_What to work on:_ Retype, word for word, each line between the lines holding "[w.asIdeal.LiesOver v.asIdeal]" and "(smooth), of odd", inclusive, and leave the rest of the data alone.

Collected data
┌──

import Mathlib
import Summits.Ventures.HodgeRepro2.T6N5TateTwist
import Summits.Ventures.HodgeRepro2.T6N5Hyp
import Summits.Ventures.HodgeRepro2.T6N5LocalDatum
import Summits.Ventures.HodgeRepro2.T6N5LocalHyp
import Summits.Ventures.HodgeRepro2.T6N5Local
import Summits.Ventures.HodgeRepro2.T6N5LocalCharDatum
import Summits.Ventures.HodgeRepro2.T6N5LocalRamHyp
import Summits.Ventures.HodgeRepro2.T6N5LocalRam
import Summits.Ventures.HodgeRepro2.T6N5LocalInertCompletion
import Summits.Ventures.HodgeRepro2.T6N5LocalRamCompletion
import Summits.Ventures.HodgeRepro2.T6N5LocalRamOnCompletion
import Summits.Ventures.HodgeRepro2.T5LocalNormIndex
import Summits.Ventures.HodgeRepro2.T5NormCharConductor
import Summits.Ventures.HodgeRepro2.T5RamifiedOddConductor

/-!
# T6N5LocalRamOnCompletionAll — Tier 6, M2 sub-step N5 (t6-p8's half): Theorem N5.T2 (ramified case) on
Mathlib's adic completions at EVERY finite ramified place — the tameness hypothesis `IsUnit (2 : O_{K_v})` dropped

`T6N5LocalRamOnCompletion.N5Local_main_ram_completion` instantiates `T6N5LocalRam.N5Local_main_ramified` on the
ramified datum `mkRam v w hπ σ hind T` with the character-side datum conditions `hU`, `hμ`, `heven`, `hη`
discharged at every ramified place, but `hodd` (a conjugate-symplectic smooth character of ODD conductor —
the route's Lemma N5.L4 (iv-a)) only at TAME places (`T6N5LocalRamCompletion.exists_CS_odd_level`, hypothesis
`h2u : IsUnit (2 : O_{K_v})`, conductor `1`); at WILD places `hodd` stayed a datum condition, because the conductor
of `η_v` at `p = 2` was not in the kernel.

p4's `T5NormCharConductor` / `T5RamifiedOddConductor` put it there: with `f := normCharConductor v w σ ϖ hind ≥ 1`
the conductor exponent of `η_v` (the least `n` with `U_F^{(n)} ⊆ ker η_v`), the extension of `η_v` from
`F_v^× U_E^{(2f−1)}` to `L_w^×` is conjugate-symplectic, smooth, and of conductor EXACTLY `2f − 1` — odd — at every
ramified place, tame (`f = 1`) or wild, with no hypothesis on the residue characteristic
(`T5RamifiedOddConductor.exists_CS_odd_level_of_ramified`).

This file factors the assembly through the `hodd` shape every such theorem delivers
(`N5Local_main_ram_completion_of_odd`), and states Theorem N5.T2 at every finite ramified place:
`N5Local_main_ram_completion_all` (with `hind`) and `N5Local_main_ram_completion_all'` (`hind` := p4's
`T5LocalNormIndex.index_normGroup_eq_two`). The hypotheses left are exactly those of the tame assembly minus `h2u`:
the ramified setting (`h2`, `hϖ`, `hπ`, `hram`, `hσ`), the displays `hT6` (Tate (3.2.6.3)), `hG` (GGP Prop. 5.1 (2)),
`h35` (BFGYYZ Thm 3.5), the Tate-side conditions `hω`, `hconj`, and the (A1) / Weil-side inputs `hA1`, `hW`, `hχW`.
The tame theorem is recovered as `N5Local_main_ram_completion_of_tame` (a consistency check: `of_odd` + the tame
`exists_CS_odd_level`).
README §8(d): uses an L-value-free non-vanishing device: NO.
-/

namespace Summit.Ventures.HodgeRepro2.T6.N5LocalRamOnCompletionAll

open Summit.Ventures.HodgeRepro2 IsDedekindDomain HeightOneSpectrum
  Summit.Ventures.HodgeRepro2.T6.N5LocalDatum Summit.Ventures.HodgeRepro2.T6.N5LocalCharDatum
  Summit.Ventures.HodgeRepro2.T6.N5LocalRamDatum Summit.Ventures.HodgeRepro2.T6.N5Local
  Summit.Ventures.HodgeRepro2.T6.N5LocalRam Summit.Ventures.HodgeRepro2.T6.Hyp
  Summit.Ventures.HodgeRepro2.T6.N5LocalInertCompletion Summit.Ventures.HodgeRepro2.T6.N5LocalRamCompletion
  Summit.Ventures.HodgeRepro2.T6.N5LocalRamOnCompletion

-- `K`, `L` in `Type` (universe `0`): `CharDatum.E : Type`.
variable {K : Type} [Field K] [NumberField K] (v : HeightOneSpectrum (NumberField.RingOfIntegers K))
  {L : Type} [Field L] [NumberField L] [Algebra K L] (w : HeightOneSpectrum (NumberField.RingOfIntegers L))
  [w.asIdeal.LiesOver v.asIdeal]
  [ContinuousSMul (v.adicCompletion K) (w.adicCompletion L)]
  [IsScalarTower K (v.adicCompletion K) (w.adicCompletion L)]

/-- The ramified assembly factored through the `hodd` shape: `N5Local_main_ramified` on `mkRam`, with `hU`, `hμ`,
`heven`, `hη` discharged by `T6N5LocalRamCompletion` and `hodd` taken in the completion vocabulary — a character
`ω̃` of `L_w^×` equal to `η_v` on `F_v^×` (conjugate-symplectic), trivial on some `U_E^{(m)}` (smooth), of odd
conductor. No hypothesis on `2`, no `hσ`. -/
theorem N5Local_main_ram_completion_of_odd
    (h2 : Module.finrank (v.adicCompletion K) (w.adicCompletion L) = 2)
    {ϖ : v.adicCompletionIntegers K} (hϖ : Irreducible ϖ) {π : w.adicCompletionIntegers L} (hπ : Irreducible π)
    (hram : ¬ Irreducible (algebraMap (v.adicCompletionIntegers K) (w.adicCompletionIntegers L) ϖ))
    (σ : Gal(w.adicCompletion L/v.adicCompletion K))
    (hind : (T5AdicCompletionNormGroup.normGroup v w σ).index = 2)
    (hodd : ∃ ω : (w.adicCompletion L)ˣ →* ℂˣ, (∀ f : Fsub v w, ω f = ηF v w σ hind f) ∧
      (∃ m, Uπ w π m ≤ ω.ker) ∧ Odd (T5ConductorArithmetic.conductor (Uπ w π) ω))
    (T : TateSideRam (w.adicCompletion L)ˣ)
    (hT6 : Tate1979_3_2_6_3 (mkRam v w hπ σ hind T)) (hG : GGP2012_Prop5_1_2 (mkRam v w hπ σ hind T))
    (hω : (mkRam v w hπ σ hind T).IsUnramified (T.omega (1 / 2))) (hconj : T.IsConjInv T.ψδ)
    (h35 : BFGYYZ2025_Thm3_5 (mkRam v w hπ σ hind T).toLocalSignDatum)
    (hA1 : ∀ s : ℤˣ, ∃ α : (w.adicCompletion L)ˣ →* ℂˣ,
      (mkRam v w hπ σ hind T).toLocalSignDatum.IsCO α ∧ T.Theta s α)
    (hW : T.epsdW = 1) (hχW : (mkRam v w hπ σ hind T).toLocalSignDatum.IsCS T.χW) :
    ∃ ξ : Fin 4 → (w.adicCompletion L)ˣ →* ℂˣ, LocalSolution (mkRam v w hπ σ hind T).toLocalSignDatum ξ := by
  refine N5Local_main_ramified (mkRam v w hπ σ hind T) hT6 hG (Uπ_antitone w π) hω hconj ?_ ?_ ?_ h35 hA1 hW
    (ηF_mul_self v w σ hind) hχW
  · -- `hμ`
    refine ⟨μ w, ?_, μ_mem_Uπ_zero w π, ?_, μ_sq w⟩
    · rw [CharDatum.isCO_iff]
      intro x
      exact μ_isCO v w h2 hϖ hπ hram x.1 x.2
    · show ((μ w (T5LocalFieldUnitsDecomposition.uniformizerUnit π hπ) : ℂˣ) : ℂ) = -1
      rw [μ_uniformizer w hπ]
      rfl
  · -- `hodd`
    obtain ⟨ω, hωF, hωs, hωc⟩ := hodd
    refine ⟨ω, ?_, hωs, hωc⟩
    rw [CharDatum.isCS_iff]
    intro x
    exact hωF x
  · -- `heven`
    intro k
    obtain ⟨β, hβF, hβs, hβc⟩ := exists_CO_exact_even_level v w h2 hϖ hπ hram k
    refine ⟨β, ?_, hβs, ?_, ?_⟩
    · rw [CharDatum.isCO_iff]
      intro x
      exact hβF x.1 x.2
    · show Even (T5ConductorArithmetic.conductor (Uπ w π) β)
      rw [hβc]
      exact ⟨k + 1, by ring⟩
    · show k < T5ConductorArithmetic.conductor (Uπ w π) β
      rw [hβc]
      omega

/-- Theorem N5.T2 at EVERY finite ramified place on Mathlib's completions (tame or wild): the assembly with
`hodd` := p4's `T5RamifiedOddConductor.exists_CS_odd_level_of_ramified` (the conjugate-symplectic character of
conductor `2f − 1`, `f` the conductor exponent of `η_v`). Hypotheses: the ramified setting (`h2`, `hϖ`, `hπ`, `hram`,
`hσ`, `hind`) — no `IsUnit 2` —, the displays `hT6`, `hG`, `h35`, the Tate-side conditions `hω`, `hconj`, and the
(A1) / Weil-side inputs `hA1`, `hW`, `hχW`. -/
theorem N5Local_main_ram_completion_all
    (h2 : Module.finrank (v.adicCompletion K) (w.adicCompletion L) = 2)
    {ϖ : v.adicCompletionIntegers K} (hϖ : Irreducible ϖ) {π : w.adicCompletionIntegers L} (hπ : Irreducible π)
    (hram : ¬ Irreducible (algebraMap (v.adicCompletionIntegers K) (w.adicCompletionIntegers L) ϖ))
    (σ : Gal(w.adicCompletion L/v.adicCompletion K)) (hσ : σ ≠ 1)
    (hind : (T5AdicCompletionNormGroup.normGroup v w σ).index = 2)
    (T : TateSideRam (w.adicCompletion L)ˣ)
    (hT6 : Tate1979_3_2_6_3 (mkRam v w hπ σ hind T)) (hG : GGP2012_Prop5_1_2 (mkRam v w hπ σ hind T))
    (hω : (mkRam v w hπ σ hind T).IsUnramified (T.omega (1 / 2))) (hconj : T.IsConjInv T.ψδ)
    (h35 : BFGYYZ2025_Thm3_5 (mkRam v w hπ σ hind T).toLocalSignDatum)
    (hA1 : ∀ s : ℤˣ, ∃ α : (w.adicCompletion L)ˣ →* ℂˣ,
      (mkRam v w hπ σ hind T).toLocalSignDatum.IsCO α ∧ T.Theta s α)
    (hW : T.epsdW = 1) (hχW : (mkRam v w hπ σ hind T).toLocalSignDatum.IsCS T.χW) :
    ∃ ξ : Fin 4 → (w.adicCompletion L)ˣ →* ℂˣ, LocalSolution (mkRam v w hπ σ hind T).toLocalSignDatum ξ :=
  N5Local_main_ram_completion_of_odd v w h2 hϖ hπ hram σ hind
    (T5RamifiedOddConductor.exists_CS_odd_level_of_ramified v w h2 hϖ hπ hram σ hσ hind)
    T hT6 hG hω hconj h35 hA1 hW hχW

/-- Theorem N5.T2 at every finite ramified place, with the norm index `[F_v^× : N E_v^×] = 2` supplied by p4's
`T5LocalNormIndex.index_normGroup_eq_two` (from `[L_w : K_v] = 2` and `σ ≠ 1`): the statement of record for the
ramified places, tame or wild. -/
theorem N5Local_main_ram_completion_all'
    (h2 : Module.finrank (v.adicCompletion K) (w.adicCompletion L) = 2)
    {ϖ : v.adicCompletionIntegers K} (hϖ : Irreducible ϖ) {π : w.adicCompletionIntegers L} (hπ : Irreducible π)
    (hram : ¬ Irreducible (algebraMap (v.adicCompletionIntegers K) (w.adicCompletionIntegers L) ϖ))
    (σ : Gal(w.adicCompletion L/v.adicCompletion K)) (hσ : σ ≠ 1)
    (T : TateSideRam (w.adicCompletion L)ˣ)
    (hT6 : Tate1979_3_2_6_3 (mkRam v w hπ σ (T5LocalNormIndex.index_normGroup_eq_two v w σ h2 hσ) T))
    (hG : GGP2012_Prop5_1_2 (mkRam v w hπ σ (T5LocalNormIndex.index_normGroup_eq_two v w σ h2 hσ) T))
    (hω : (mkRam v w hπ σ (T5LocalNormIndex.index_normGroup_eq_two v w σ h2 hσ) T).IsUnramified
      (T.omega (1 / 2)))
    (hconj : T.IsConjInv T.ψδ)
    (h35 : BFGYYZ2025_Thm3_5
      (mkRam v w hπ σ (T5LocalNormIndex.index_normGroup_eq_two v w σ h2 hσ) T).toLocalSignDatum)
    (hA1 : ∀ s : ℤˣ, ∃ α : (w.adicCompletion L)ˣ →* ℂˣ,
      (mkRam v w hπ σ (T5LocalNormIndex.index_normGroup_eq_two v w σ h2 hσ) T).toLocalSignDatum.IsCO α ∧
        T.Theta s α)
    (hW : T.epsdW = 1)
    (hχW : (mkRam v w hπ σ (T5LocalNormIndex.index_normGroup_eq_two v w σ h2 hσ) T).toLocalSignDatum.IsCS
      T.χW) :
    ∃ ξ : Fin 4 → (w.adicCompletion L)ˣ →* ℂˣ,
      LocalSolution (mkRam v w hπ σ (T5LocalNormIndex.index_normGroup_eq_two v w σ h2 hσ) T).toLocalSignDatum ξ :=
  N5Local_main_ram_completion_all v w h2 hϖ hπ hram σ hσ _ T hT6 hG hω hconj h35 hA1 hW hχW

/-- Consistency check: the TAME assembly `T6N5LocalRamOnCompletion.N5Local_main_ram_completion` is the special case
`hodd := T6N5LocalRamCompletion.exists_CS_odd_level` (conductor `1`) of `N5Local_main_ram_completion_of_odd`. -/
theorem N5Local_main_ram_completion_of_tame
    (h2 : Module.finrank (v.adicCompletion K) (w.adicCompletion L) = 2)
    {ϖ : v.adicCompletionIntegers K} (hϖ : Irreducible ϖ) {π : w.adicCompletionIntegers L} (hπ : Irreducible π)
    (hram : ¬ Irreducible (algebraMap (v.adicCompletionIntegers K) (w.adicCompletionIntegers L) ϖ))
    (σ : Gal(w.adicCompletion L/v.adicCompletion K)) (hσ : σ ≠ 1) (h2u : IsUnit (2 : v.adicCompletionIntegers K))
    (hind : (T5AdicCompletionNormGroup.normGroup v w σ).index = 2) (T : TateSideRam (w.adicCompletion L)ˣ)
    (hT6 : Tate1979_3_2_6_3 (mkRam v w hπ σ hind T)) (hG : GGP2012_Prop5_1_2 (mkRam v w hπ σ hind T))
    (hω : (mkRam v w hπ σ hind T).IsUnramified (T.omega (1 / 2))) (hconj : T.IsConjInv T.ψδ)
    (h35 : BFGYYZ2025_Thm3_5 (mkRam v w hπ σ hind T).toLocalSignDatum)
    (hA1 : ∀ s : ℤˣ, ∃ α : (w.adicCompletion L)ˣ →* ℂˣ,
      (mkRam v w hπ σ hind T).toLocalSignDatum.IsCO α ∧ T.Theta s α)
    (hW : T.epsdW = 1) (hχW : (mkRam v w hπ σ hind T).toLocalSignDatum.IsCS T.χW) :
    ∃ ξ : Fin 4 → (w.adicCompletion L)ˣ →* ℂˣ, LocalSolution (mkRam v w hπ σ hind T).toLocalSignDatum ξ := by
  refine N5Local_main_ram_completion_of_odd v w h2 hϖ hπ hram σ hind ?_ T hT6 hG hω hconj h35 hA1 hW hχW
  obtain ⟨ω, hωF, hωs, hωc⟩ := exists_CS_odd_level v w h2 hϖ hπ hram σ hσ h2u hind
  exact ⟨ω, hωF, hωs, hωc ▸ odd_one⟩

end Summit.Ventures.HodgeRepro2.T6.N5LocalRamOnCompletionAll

└──
┌──

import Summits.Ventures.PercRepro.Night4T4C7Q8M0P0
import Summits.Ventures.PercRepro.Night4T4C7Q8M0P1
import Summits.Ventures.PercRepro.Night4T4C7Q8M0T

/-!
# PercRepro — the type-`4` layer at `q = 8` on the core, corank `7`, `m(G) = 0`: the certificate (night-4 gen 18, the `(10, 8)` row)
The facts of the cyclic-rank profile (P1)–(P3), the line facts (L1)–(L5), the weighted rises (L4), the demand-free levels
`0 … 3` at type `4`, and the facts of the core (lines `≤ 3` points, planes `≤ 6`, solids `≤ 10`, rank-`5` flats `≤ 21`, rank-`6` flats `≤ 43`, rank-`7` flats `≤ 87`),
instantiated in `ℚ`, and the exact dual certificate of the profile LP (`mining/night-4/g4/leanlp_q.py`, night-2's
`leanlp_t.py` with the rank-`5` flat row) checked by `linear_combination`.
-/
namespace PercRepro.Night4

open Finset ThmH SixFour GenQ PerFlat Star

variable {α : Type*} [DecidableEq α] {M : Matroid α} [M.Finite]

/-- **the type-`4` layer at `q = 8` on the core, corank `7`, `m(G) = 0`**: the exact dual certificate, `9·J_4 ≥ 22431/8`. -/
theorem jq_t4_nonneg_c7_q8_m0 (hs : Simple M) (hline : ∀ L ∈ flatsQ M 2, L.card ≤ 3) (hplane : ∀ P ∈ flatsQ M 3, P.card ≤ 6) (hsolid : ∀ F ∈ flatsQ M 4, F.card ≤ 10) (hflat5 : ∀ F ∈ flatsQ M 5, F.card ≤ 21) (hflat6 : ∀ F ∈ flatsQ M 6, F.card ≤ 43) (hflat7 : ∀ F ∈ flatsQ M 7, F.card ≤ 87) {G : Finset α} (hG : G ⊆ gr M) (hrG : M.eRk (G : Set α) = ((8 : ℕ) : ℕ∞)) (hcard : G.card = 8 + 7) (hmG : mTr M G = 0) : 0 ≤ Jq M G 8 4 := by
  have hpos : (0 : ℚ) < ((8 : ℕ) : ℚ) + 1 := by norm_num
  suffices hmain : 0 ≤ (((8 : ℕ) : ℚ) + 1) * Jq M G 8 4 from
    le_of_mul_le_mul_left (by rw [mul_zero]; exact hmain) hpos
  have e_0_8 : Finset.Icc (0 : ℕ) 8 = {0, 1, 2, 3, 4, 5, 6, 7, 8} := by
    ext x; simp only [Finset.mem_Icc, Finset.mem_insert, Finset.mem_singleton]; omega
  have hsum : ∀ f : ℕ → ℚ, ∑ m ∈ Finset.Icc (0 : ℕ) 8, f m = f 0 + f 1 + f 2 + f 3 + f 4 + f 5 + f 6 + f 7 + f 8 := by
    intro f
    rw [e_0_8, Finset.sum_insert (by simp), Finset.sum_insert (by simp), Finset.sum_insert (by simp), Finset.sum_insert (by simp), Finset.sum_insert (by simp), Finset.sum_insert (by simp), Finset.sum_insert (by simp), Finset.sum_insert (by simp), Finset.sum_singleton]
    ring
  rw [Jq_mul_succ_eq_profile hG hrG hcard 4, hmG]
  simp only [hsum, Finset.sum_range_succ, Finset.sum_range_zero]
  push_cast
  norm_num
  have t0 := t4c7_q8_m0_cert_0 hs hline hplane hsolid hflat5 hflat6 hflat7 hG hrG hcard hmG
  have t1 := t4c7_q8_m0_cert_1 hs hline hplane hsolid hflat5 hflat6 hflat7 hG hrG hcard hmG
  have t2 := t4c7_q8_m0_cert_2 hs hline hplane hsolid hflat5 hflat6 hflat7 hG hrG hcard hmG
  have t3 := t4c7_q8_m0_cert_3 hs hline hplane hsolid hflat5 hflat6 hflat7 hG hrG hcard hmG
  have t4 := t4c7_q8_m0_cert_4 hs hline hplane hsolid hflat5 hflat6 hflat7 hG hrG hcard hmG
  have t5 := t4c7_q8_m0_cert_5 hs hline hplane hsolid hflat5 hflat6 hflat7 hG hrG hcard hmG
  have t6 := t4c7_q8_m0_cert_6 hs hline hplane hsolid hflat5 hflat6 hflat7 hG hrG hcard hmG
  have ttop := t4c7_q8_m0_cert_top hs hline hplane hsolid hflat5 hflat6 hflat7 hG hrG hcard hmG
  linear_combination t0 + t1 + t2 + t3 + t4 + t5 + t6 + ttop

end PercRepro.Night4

└──

_Expected answer:_
  [w.asIdeal.LiesOver v.asIdeal]
  [ContinuousSMul (v.adicCompletion K) (w.adicCompletion L)]
  [IsScalarTower K (v.adicCompletion K) (w.adicCompletion L)]

/-- The ramified assembly factored through the `hodd` shape: `N5Local_main_ramified` on `mkRam`, with `hU`, `hμ`,
`heven`, `hη` discharged by `T6N5LocalRamCompletion` and `hodd` taken in the completion vocabulary — a character
`ω̃` of `L_w^×` equal to `η_v` on `F_v^×` (conjugate-symplectic), trivial on some `U_E^{(m)}` (smooth), of odd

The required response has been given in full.